import Summits.Ventures.CertifiedManyBodySolver.Certificates.EmeryCu4O8_kry_Hg1201P10_c0ll_s9x10_S0
import HarnessLib

/-!
# KLDL-R certificate: an exact cluster vector of the open `Cu₄O₈` block (Hg1201P10 three-band corner `c0ll`, sector `(9,10)`, `N = 19`) — part S2 (kernel traces of atom classes [2, 3])

HONEST FRAMING: certified energy-window bookkeeping (a hypothesis-free UPPER bound on the three-band ground-state energy density at
`ρ = 19/16` from ONE explicit cluster vector, Ruelle's cluster variational principle as typed in `EmeryThreeBandBlock2x2RayleighCap`);
not a superconductivity verdict; no number of record at an anchor moves. WHAT-THIS-IS-NOT: a floor; a phase word.

The vector: the integer-rounded (scale `2^16`) lowest eigenvector of `h(θ) = Σ_a θ_a h^G_a` (`h^G_a = hubbardOpenBoxGP 1 12 (cu4o8Tau a) (cu4o8Ups a) (cu4o8Nu a)`)
on the spin sector `(9,10)` of the twelve physical sites of the open `2×2`-cell block (dimension 14520; 5500 nonzero coefficients — TRUNCATED to the 5500 largest-modulus coefficients of the rounded eigenvector (a valid trial vector; exact Rayleigh quotient 28.857591 vs eigenvalue 28.808644 eV/cluster)), at the coupling vector
`θ = ['139/100', '139/100', '139/100', '139/100', '-17/25', '-17/25', '-17/25', '-17/25', '23/20', '0', '0', '8', '47/10', '47/10']` (Hg1201P10 corner `c0ll` of `BLOCK-TABLES-La214v123_v1` = (t_pd ×4, −t_pp ×4, Δ_pd, ε_px, ε_py, U_d, U_px, U_py), cuprate signs),
stored as a `CoefTree` (search tree over occupation codes, `HubbardOpenBoxCodedRayleigh`). Norm `NN = 4282505114`; the fourteen EXACT integer traces
`S_a = NN·⟨unit, h^G_a unit⟩ = [-10519530842, -6020272516, -10520144402, -6028637932, 2781914906, 4988425662, 2012602116, 2783973116, 19623143442, 30872603970, 30871849754, 3187168059, 13836276943, 13835522727]` (float eigenvalue 28.808644179 eV/cluster; exact Rayleigh quotient 28.857590997; cap 1.8035994 eV/site = 7.214398 eV/CuO₂).
Parts: S0 = the tree + search-tree order / norm / particle number (kernel); S1–S4 = the fourteen traces `CoefTree.sApp` over the hop-list oracles `cu4o8ClusterF a` (kernel, `decide +kernel`);
F = the assembled table and the consequences (`emeryEnergyDensity_le_of_cu4o8Tree`: for EVERY `θ'`, `e_Emery(θ', 19/16) ≤ (1/16)·Σ_a θ'_a·S_a/NN`; the corner number; the `hT` trace rows,
unit norm and particle number for the `T > 0` Rayleigh-family floor `le_emeryCellPressure_of_rayleighFamily` / `Downfold/EmeryThermalSeam`).
Generator: HOME/hubbard-box-p2/code/rayleigh/ (kit job ray_main.py: scipy eigsh + exact integer forms; emit_kry.py), hubbard-box-p2 g15.
[cite: Ruelle1969, §3.3] [cite: Emery1987, eq. (1)] [cite: LinGubernatis1993, §II]
-/

noncomputable section

namespace Summit.Ventures.CertifiedManyBodySolver.Certificates

open Matrix Literature.MathematicalPhysics.QuantumLattice OccupationCode OccupationCode.CoefTree ClusterLowerBound InfVolFermionState HubbardWave0

/-- The exact trace of atom class `2` (kernel). [cite: Ruelle1969, §3.3] -/
theorem kry_Hg1201P10_c0ll_s9x10_sApp2 : kry_Hg1201P10_c0ll_s9x10.sApp (cu4o8ClusterF 2) = -10520144402 := by decide +kernel

/-- The exact trace of atom class `3` (kernel). [cite: Ruelle1969, §3.3] -/
theorem kry_Hg1201P10_c0ll_s9x10_sApp3 : kry_Hg1201P10_c0ll_s9x10.sApp (cu4o8ClusterF 3) = -6028637932 := by decide +kernel

end Summit.Ventures.CertifiedManyBodySolver.Certificates

end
--- --- ---
* EXERCISE REQUIREMENTS: Beginning with the first line of the listing above, print each line exactly until you have printed the line that contains "Parts: S0 = the".

* EXPECTED ANSWER:
import Summits.Ventures.CertifiedManyBodySolver.Certificates.EmeryCu4O8_kry_Hg1201P10_c0ll_s9x10_S0
import HarnessLib

/-!
# KLDL-R certificate: an exact cluster vector of the open `Cu₄O₈` block (Hg1201P10 three-band corner `c0ll`, sector `(9,10)`, `N = 19`) — part S2 (kernel traces of atom classes [2, 3])

HONEST FRAMING: certified energy-window bookkeeping (a hypothesis-free UPPER bound on the three-band ground-state energy density at
`ρ = 19/16` from ONE explicit cluster vector, Ruelle's cluster variational principle as typed in `EmeryThreeBandBlock2x2RayleighCap`);
not a superconductivity verdict; no number of record at an anchor moves. WHAT-THIS-IS-NOT: a floor; a phase word.

The vector: the integer-rounded (scale `2^16`) lowest eigenvector of `h(θ) = Σ_a θ_a h^G_a` (`h^G_a = hubbardOpenBoxGP 1 12 (cu4o8Tau a) (cu4o8Ups a) (cu4o8Nu a)`)
on the spin sector `(9,10)` of the twelve physical sites of the open `2×2`-cell block (dimension 14520; 5500 nonzero coefficients — TRUNCATED to the 5500 largest-modulus coefficients of the rounded eigenvector (a valid trial vector; exact Rayleigh quotient 28.857591 vs eigenvalue 28.808644 eV/cluster)), at the coupling vector
`θ = ['139/100', '139/100', '139/100', '139/100', '-17/25', '-17/25', '-17/25', '-17/25', '23/20', '0', '0', '8', '47/10', '47/10']` (Hg1201P10 corner `c0ll` of `BLOCK-TABLES-La214v123_v1` = (t_pd ×4, −t_pp ×4, Δ_pd, ε_px, ε_py, U_d, U_px, U_py), cuprate signs),
stored as a `CoefTree` (search tree over occupation codes, `HubbardOpenBoxCodedRayleigh`). Norm `NN = 4282505114`; the fourteen EXACT integer traces
`S_a = NN·⟨unit, h^G_a unit⟩ = [-10519530842, -6020272516, -10520144402, -6028637932, 2781914906, 4988425662, 2012602116, 2783973116, 19623143442, 30872603970, 30871849754, 3187168059, 13836276943, 13835522727]` (float eigenvalue 28.808644179 eV/cluster; exact Rayleigh quotient 28.857590997; cap 1.8035994 eV/site = 7.214398 eV/CuO₂).
Parts: S0 = the tree + search-tree order / norm / particle number (kernel); S1–S4 = the fourteen traces `CoefTree.sApp` over the hop-list oracles `cu4o8ClusterF a` (kernel, `decide +kernel`);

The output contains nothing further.